Regarding radiation dose–volume effects of the optic nerves, significant detrimental effect of all parameters (V55 ≥ 50%, Dmean ≥ 50 Gy, D5 ≥ 55 Gy, and Dmax ≥ 60 Gy) was observed on VA (P = .002, P = .001, P = .008, and P = .008, respectively). Visual field and contrast sensitivity were affected both with V55 ≥ 50% and Dmean ≥ 50 Gy (P = .045, P = .050, P = .024, and P = .003). Visual evoked potential latency prolonged significantly with Dmean ≥ 50 Gy (P < .001), D5 ≥ 55 Gy (P = .005), and Dmax ≥ 60 Gy (P = .002). Figure 2 shows the correlation between Dmean, Dmax, and VEP latency for the optic nerve.

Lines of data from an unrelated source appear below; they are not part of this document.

import Mathlib
import HarnessLib

/-!
# Route NewtonUnitEquations — crux `TwoProducts` (stmt-ValiantsHypothesis-5906), line `formal-log-linearisation`:
# the lifted pencil count is `≤ 2m` — uniformly in `m` AND `s` — on every coordinate-split pencil plane

Registered line `Cruxes/TwoProducts/Lines/formal-log-linearisation.lean` (NOT the item's skeleton of record; helper
mode `--supports stmt-ValiantsHypothesis-5906 --as helper`, no stub credit claimed).  Theory lane on the OPEN engine
`stub_logSumEngine`, in the currency of the memo's `LiftedPencilCount` (`memo-logSumEngine-core.md`; necessity:
`…LiftedNecessityReal.liftedPencilCount_of_twoProducts`; `m = 2`: `…LiftedPairLinear.liftedPencilCount_two_linear`;
`s = 2`: `…LiftedTwoMonomials.liftedPencilCount_twoMonomials`).

**The Hankel-rank / crossover argument.**  For two `m`-point configurations `A, B ⊂ ℂ^s` the unequal-moment function
`G(ν) = Σ_j A_j^ν − Σ_j B_j^ν` is a signed sum of `2m` multiplicative characters of `ℕ^s`, so for every splitting of
the coordinates into two groups `I ⊔ J` the matrix `(G(α + β))_{α ∈ ℕ^I, β ∈ ℕ^J}` has rank `≤ 2m`.  If the pencil is
generated by two nonnegative gradings with DISJOINT supports — `u` living on `I`, `v` on `J`, weights
`X(ν) = u·ν`, `Y(ν) = v·ν`, pencil `X + cY` — then a pencil-visible point `μ'` (strict `(X + c'Y)`-minimiser of
`{G ≠ 0}`) kills every CROSSOVER `(μ_I, μ'_J)` with `X(μ) < X(μ')`: it has weight `X(μ) + c'Y(μ') < X(μ') + c'Y(μ')`.
Since `X` is injective on the visible set (equal `X` and comparable `Y` contradict strictness), sorting the visible
points by `X` makes the crossover matrix `(G(μ^a_I, μ^b_J))_{a,b}` triangular with nonzero diagonal `G(μ^a) ≠ 0`, and
the rank obstruction (Disproof F4, `Theorems/TwoProducts/Negative/RankObstruction.lean: card_corners_le_rank`; restated
here for `Fin`-indexed factorisations as `card_le_of_triangular_factor`, so that this file does not sit on the route
cone of that module) gives **`#visible ≤ 2m`**.

* `card_le_of_triangular_factor` — a `t × t` matrix factoring through `Fin r`, triangular with nonzero diagonal, has
  `t ≤ r`;
* `pencilWeight_split` — `Σ (u_i + c v_i) ν_i = X(ν) + c·Y(ν)`;
* `crossover_X`, `crossover_Y`, `crossover_self` — the crossover bookkeeping;
* `unequalMoment_crossover_eq` — `G` at a crossover factors through `Fin (m + m)` (characters are multiplicative);
* `liftedPencilCount_separatedPencil` — **for nonnegative `u, v : Fin s → ℝ` with `u_i = 0 ∨ v_i = 0` for every `i`,
  every finite set of `(u + cv)`-pencil-visible unequal moments has at most `2m` elements** (any `s`, any `m`);
* `liftedPencilCount_splitPlane` — the same bound in the memo's verbatim shape (strictly positive `θ₁, θ₂`) whenever
  `θ₁ = αu + βv`, `θ₂ = γu + δv` with `α, β, γ, δ > 0` for such a disjointly supported pair `(u, v)` — e.g. every
  pencil on two monomials (`s = 2`), and the "radix" pencils `θ = (N^0,…,N^{k-1} | λN^0,…,λN^{l-1})` under which the box
  `{0,…,N-1}^s` projects INJECTIVELY onto a planar grid (the pencils that make the shadow largest are harmless).

So a counterexample to the `m`-uniform count must use pencil planes that are not coordinate-split; equivalently the
difficulty is entirely in how the two orders `X`, `Y` interleave the coordinates.  Honest framing: an elementary rank
count for the THEORY lane of an OPEN engine; `stub_logSumEngine`, the crux `TwoProducts` and the `m`-uniformity of
`LiftedPencilCount` stay OPEN, the line is not the item's skeleton of record, and nothing here is progress on `VP ≠ VNP`
(NOT proved).  No definitions, no named facts. [folklore]
-/

noncomputable section

-- Sub = Summit single-conjunct layout: the duplicated namespace component is mandated by the tree.
set_option linter.dupNamespace false

namespace Summit.ValiantsHypothesis.ValiantsHypothesis.Theorems.NewtonUnitEquations.TwoProducts.FormalLogLinearisation

open scoped BigOperators

/-- **Rank obstruction, `Fin`-indexed form** (cf. `TwoProducts.Negative.card_corners_le_rank`, Disproof F4): if the
`t × t` matrix `P * Q` factors through `Fin r` and is lower triangular (`(P*Q)_{ab} = 0` for `a < b`) with nonzero
diagonal, then `t ≤ r` — it is invertible of rank `t`, and its rank is at most the inner dimension. [folklore] -/
theorem card_le_of_triangular_factor {K : Type*} [Field K] {t r : ℕ} (P : Matrix (Fin t) (Fin r) K)
    (Q : Matrix (Fin r) (Fin t) K) (hdiag : ∀ a, (P * Q) a a ≠ 0)
    (hupper : ∀ a b, a < b → (P * Q) a b = 0) : t ≤ r := by
  classical
  set M : Matrix (Fin t) (Fin t) K := P * Q with hM
  have htri : M.BlockTriangular OrderDual.toDual := fun a b hab => hupper a b (by simpa using hab)
  have hdet : M.det ≠ 0 := by
    rw [Matrix.det_of_lowerTriangular M htri]
    exact Finset.prod_ne_zero_iff.2 (fun a _ => hdiag a)
  have hunit : IsUnit M := (Matrix.isUnit_iff_isUnit_det M).2 (isUnit_iff_ne_zero.2 hdet)
  have h1 : M.rank = t := by rw [Matrix.rank_of_isUnit M hunit, Fintype.card_fin]
  have h2 : M.rank ≤ r := by
    rw [hM]
    exact (Matrix.rank_mul_le_left P Q).trans (by simpa using Matrix.rank_le_card_width P)
  omega

/-- Splitting a pencil weight: `Σ_i (u_i + c·v_i)·ν_i = (Σ_i u_i ν_i) + c·(Σ_i v_i ν_i)`. [folklore] -/
theorem pencilWeight_split {s : ℕ} (u v : Fin s → ℝ) (c : ℝ) (ν : Fin s → ℕ) :
    ∑ i, (u i + c * v i) * (ν i : ℝ) = (∑ i, u i * (ν i : ℝ)) + c * ∑ i, v i * (ν i : ℝ) := by
  simp only [add_mul, Finset.sum_add_distrib, Finset.mul_sum, mul_assoc]

/-- The `X`-weight of the crossover `(μ on {v = 0}, μ' elsewhere)` is the `X`-weight of `μ` when `u` vanishes
wherever `v` does not. [folklore] -/
theorem crossover_X {s : ℕ} (u v : Fin s → ℝ) (hsep : ∀ i, u i = 0 ∨ v i = 0) (μ μ' : Fin s → ℕ) :
    ∑ i, u i * ((fun i => if v i = 0 then μ i else μ' i) i : ℝ) = ∑ i, u i * (μ i : ℝ) := by
  refine Finset.sum_congr rfl fun i _ => ?_
  by_cases h : v i = 0
  · simp [h]
  · have hu : u i = 0 := (hsep i).resolve_right h
    simp [h, hu]

/-- The `Y`-weight of the crossover `(μ on {v = 0}, μ' elsewhere)` is the `Y`-weight of `μ'`. [folklore] -/
theorem crossover_Y {s : ℕ} (v : Fin s → ℝ) (μ μ' : Fin s → ℕ) :
    ∑ i, v i * ((fun i => if v i = 0 then μ i else μ' i) i : ℝ) = ∑ i, v i * (μ' i : ℝ) := by
  refine Finset.sum_congr rfl fun i _ => ?_
  by_cases h : v i = 0
  · simp [h]
  · simp [h]

/-- The crossover of a point with itself is the point. [folklore] -/
theorem crossover_self {s : ℕ} (v : Fin s → ℝ) (μ : Fin s → ℕ) :
    (fun i => if v i = 0 then μ i else μ i) = μ := by
  funext i; split_ifs <;> rfl

/-- **Characters are multiplicative: `G` at a crossover factors through `Fin (m + m)`.**  With
`a_j(μ) = ∏_{v_i = 0} A_{ji}^{μ_i}` (resp. `-∏_{v_i = 0} B_{ji}^{μ_i}`) and `b_j(μ') = ∏_{v_i ≠ 0} A_{ji}^{μ'_i}` (resp.
`B`), `Σ_{j < m+m} a_j(μ) b_j(μ') = Σ_j A_j^{cross} − Σ_j B_j^{cross}` for the crossover
`cross = (μ on {v = 0}, μ' elsewhere)`. [folklore] -/
theorem unequalMoment_crossover_eq {m s : ℕ} (A B : Fin m → Fin s → ℂ) (v : Fin s → ℝ) (μ μ' : Fin s → ℕ) :
    ∑ j : Fin (m + m),
        Fin.addCases (motive := fun _ => ℂ)
          (fun j => ∏ i, (if v i = 0 then A j i ^ μ i else 1))
          (fun j => -∏ i, (if v i = 0 then B j i ^ μ i else 1)) j *
        Fin.addCases (motive := fun _ => ℂ)
          (fun j => ∏ i, (if v i = 0 then (1 : ℂ) else A j i ^ μ' i))
          (fun j => ∏ i, (if v i = 0 then (1 : ℂ) else B j i ^ μ' i)) j =
      (∑ j, ∏ i, A j i ^ (fun i => if v i = 0 then μ i else μ' i) i) -
        ∑ j, ∏ i, B j i ^ (fun i => if v i = 0 then μ i else μ' i) i := by
  rw [Fin.sum_univ_add]
  simp only [Fin.addCases_left, Fin.addCases_right, neg_mul, Finset.sum_neg_distrib, ← sub_eq_add_neg]
  have key : ∀ (C : Fin m → Fin s → ℂ) (j : Fin m),
      (∏ i, (if v i = 0 then C j i ^ μ i else 1)) * ∏ i, (if v i = 0 then (1 : ℂ) else C j i ^ μ' i) =
        ∏ i, C j i ^ (fun i => if v i = 0 then μ i else μ' i) i := by
    intro C j
    rw [← Finset.prod_mul_distrib]
    refine Finset.prod_congr rfl fun i _ => ?_
    by_cases h : v i = 0 <;> simp [h]
  simp only [key]

/-- **Lifted pencil count on a separated pencil: `≤ 2m`, uniformly in `m` and `s`.**  Let `A, B : Fin m → Fin s → ℂ`
and let `u, v : Fin s → ℝ` be nonnegative gradings with disjoint supports (`u_i = 0 ∨ v_i = 0`).  Every finite set `S`
of multi-indices `μ` with unequal moments `Σ_j A_j^μ ≠ Σ_j B_j^μ`, each the STRICT minimiser of `{unequal}` for some
member `u + c·v` (`c > 0`) of the pencil, has `#S ≤ 2m`.  Proof: `X = u·(-)` is injective on `S`; sorted by `X`, the
crossover matrix `(G(μ^a on {v=0}, μ^b elsewhere))_{a,b}` is lower triangular (a crossover with `a < b` is strictly
lighter than `μ^b` for `μ^b`'s grading, so `G` vanishes there) with diagonal `G(μ^a) ≠ 0`, and it factors through
`Fin (m+m)` (`unequalMoment_crossover_eq`); conclude by `card_le_of_triangular_factor`. [folklore] -/
theorem liftedPencilCount_separatedPencil {m s : ℕ} (A B : Fin m → Fin s → ℂ) (u v : Fin s → ℝ)
    (hsep : ∀ i, u i = 0 ∨ v i = 0) (S : Finset (Fin s → ℕ))
    (hS : ∀ μ ∈ S, (∑ j, ∏ i, A j i ^ μ i) ≠ (∑ j, ∏ i, B j i ^ μ i) ∧
      ∃ c : ℝ, 0 < c ∧ ∀ ν : Fin s → ℕ, ν ≠ μ →
        (∑ j, ∏ i, A j i ^ ν i) ≠ (∑ j, ∏ i, B j i ^ ν i) →
          ∑ i, (u i + c * v i) * (μ i : ℝ) < ∑ i, (u i + c * v i) * (ν i : ℝ)) :
    S.card ≤ 2 * m := by
  classical
  -- the two weights
  set X : (Fin s → ℕ) → ℝ := fun ν => ∑ i, u i * (ν i : ℝ) with hX
  set Y : (Fin s → ℕ) → ℝ := fun ν => ∑ i, v i * (ν i : ℝ) with hY
  -- the unequal-moment predicate
  set Gc : (Fin s → ℕ) → ℂ := fun ν => (∑ j, ∏ i, A j i ^ ν i) - ∑ j, ∏ i, B j i ^ ν i with hGc
  have hGc_ne : ∀ ν, Gc ν ≠ 0 ↔ (∑ j, ∏ i, A j i ^ ν i) ≠ (∑ j, ∏ i, B j i ^ ν i) := fun ν => by
    simp only [hGc, ne_eq, sub_eq_zero]
  -- crossover
  let cross : (Fin s → ℕ) → (Fin s → ℕ) → (Fin s → ℕ) := fun μ μ' i => if v i = 0 then μ i else μ' i
  have hcrossX : ∀ μ μ', X (cross μ μ') = X μ := fun μ μ' => crossover_X u v hsep μ μ'
  have hcrossY : ∀ μ μ', Y (cross μ μ') = Y μ' := fun μ μ' => crossover_Y v μ μ'
  -- strictness unpacked in `X, Y` terms: a visible `μ'` beats every other unequal-moment point
  have hvis : ∀ μ' ∈ S, ∃ c : ℝ, 0 < c ∧ ∀ ν, ν ≠ μ' → Gc ν ≠ 0 → X μ' + c * Y μ' < X ν + c * Y ν := by
    intro μ' hμ'
    obtain ⟨c, hc, hmin⟩ := (hS μ' hμ').2
    refine ⟨c, hc, fun ν hν hG => ?_⟩
    have h := hmin ν hν ((hGc_ne ν).1 hG)
    simpa only [pencilWeight_split] using h
  -- (1) crossovers with smaller `X` are killed
  have hkill : ∀ μ ∈ S, ∀ μ' ∈ S, X μ < X μ' → Gc (cross μ μ') = 0 := by
    intro μ _ μ' hμ' hlt
    by_contra hne
    obtain ⟨c, hc, hmin⟩ := hvis μ' hμ'
    have hne' : cross μ μ' ≠ μ' := by
      intro h
      have := hcrossX μ μ'
      rw [h] at this
      linarith
    have h := hmin (cross μ μ') hne' hne
    rw [hcrossX, hcrossY] at h
    linarith
  -- (2) `X` is injective on `S`
  have hinj : Set.InjOn X ↑S := by
    intro μ hμ μ' hμ' hXeq
    by_contra hne
    have hGμ : Gc μ ≠ 0 := (hGc_ne μ).2 (hS μ hμ).1
    have hGμ' : Gc μ' ≠ 0 := (hGc_ne μ').2 (hS μ' hμ').1
    rcases le_total (Y μ) (Y μ') with hle | hle
    · obtain ⟨c, hc, hmin⟩ := hvis μ' hμ'
      have h := hmin μ hne hGμ
      nlinarith
    · obtain ⟨c, hc, hmin⟩ := hvis μ hμ
      have h := hmin μ' (Ne.symm hne) hGμ'
      nlinarith
  -- (3) enumerate `S` by increasing `X`
  set t := S.card with ht
  have hTcard : (S.image X).card = t := Finset.card_image_of_injOn hinj
  let e : Fin t ↪o ℝ := (S.image X).orderEmbOfFin hTcard
  have he : ∀ a : Fin t, ∃ μ ∈ S, X μ = e a := fun a => by
    simpa only [Finset.mem_image] using (S.image X).orderEmbOfFin_mem hTcard a
  choose μ hμS hμX using he
  have hμlt : ∀ a b : Fin t, a < b → X (μ a) < X (μ b) := fun a b hab => by
    rw [hμX, hμX]; exact e.strictMono hab
  -- (4) the crossover matrix factors through `Fin (m + m)` and is triangular with nonzero diagonal
  let P : Matrix (Fin t) (Fin (m + m)) ℂ := fun a j =>
    Fin.addCases (motive := fun _ => ℂ)
      (fun j => ∏ i, (if v i = 0 then A j i ^ μ a i else 1))
      (fun j => -∏ i, (if v i = 0 then B j i ^ μ a i else 1)) j
  let Q : Matrix (Fin (m + m)) (Fin t) ℂ := fun j b =>
    Fin.addCases (motive := fun _ => ℂ)
      (fun j => ∏ i, (if v i = 0 then (1 : ℂ) else A j i ^ μ b i))
      (fun j => ∏ i, (if v i = 0 then (1 : ℂ) else B j i ^ μ b i)) j
  have hPQ : ∀ a b, (P * Q) a b = Gc (cross (μ a) (μ b)) := fun a b => by
    simp only [Matrix.mul_apply, P, Q]
    exact unequalMoment_crossover_eq A B v (μ a) (μ b)
  have hle : t ≤ m + m := by
    refine card_le_of_triangular_factor P Q (fun a => ?_) (fun a b hab => ?_)
    · -- diagonal: `G(μ^a) ≠ 0`
      rw [hPQ]
      have : cross (μ a) (μ a) = μ a := crossover_self v (μ a)
      rw [this]
      exact (hGc_ne _).2 (hS _ (hμS a)).1
    · -- above the diagonal: the crossover is killed by `μ^b`
      rw [hPQ]
      exact hkill (μ a) (hμS a) (μ b) (hμS b) (hμlt a b hab)
  omega

/-- **Corollary (memo's verbatim shape): `≤ 2m` on every coordinate-split pencil plane.**  If the strictly positive
gradings `θ₁, θ₂ : Fin s → ℝ` are `θ₁ = α·u + β·v`, `θ₂ = γ·u + δ·v` with `α, β, γ, δ > 0` for a disjointly supported
pair `u, v` (`u_i = 0 ∨ v_i = 0`), then every finite set of `(θ₁ + cθ₂)`-pencil-visible unequal moments of two
`m`-point configurations in `ℂ^s` has at most `2m` elements: `θ₁ + cθ₂ = (α + cγ)·(u + c'v)` with
`c' = (β + cδ)/(α + cγ) > 0`, so `(θ₁,θ₂)`-visible points are `(u,v)`-visible.  Covers all pencils on two monomials and
the radix pencils under which a box projects injectively onto a planar grid. [folklore] -/
theorem liftedPencilCount_splitPlane {m s : ℕ} (A B : Fin m → Fin s → ℂ) (θ₁ θ₂ u v : Fin s → ℝ)
    (hsep : ∀ i, u i = 0 ∨ v i = 0) (α β γ δ : ℝ) (hα : 0 < α) (hβ : 0 < β) (hγ : 0 < γ) (hδ : 0 < δ)
    (h₁ : ∀ i, θ₁ i = α * u i + β * v i) (h₂ : ∀ i, θ₂ i = γ * u i + δ * v i) (S : Finset (Fin s → ℕ))
    (hS : ∀ μ ∈ S, (∑ j, ∏ i, A j i ^ μ i) ≠ (∑ j, ∏ i, B j i ^ μ i) ∧
      ∃ c : ℝ, 0 < c ∧ ∀ ν : Fin s → ℕ, ν ≠ μ →
        (∑ j, ∏ i, A j i ^ ν i) ≠ (∑ j, ∏ i, B j i ^ ν i) →
          ∑ i, (θ₁ i + c * θ₂ i) * (μ i : ℝ) < ∑ i, (θ₁ i + c * θ₂ i) * (ν i : ℝ)) :
    S.card ≤ 2 * m := by
  refine liftedPencilCount_separatedPencil A B u v hsep S fun μ hμ => ⟨(hS μ hμ).1, ?_⟩
  obtain ⟨c, hc, hmin⟩ := (hS μ hμ).2
  have hαγ : 0 < α + c * γ := by positivity
  refine ⟨(β + c * δ) / (α + c * γ), by positivity, fun ν hν hG => ?_⟩
  have h := hmin ν hν hG
  -- `θ₁ + cθ₂ = (α + cγ)·(u + c'·v)` coordinatewise
  have hcoef : ∀ i, θ₁ i + c * θ₂ i = (α + c * γ) * (u i + (β + c * δ) / (α + c * γ) * v i) := by
    intro i
    rw [h₁ i, h₂ i]
    field_simp
    ring
  simp only [hcoef, mul_assoc, ← Finset.mul_sum] at h
  exact lt_of_mul_lt_mul_left h hαγ.le

end Summit.ValiantsHypothesis.ValiantsHypothesis.Theorems.NewtonUnitEquations.TwoProducts.FormalLogLinearisation

end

Retinal nerve fiber layer thickness and VEP amplitude were the only ophthalmologic parameters that were not affected by any of the dose–volume parameters (Table 2).
Figure 2.
Correlation between Dmean (A), Dmax (B), and visual evoked potential (VEP) latency for optic nerves.
Table 2.
The Effect of Radiation Dose–Volume Parameters on Ophthalmologic Tests for Optic Nerves.a
| Visual Tests | Median Score | Odds Ratio | Confidence Interval (95% CI) | P Value |
|---|---|---|---|---|
| Visual acuity | ||||
| V55 <50% vs ≥50% | 1.0 vs 0.6 | 18.85 | 1.92-184.63 | .002 |
| Dmean <50 Gy vs ≥50 Gy | 1.0 vs 0.4 | 28.80 | 2.81-188.80 | .001 |
| D5 <55 Gy vs ≥55 Gy | 1.0 vs 0.7 | 13.33 | 1.39-127.57 | .008 |
| Dmax <60 Gy vs ≥60 Gy | 1.0 vs 0.7 | 13.33 | 1.39-127.57 | .008 |
| RNFL thickness | ||||
| Dmean <50 Gy vs ≥50 Gy | 94 vs 95 | 1.03 | 0.21-5.01 | .965 |
| Dmax <60 Gy vs ≥60 Gy | 94 vs 95 | 0.62 | 0.14-2.71 | .529 |
| Visual field | ||||
| V55 <50% vs ≥50% | 2 vs 3 | 4.23 | 1.45-39.87 | .045 |
| Dmean <50 Gy vs ≥50 Gy | 2 vs 3 | 0.72 | 0.56-0.91 | .050 |
| D5 <55 Gy vs ≥55 Gy | 2 vs 3 | 5.60 | 0.59-52.53 | .102 |
| Dmax <60 Gy vs ≥60 Gy | 2 vs 3 | 5.60 | 0.59-52.53 | .102 |
| Contrast sensitivity | ||||
| V55 <50% vs ≥50% | 1 vs 3 | 5.14 | 1.17-22.48 | .024 |
| Dmean <50 Gy vs ≥50 Gy | 1 vs 3 | 11.57 | 1.98-67.49 | .003 |
| D5 <55 Gy vs ≥55 Gy | 1 vs 3 | 5.00 | 0.19-20.92 | .123 |
| Dmax <60 Gy vs ≥60 Gy | 1 vs 3 | 5.00 | 0.19-20.92 | .123 |
| VEP latency | ||||
| V55 <50% vs ≥50% | 101 vs 110 | 2.48 | 0.61-10.05 | .096 |
| Dmean <50 Gy vs ≥50 Gy | 100 vs 117 | 26.62 | 4.52-155.34 | <.001 |
| D5 <55 Gy vs ≥55 Gy | 100 vs 113 | 7.71 | 1.71-36.63 | .005 |
| Dmax <60 Gy vs ≥60 Gy | 99 vs 112 | 9.52 | 2.01-44.91 | .002 |
| VEP amplitude | ||||
| V55 <50% vs ≥50% | 8.4 vs 5.3 | 1.60 | 0.34-7.45 | .54 |
| Dmean <50 Gy vs ≥50 Gy | 8.5 vs 4.8 | 1.18 | 0.23-5.96 | .83 |
| D5 <55 Gy vs ≥55 Gy | 8.4 vs 6.0 | 1.16 | 0.25-5.33 | .84 |
| Dmax <60 Gy vs ≥60 Gy | 8.4 vs 6.2 | 2.12 | 0.46-9.80 | .32 |
Abbreviations: CI, confidence interval; OR, odds ratio; RNFL, retinal nerve fiber layer; VEP, visual evoked potential.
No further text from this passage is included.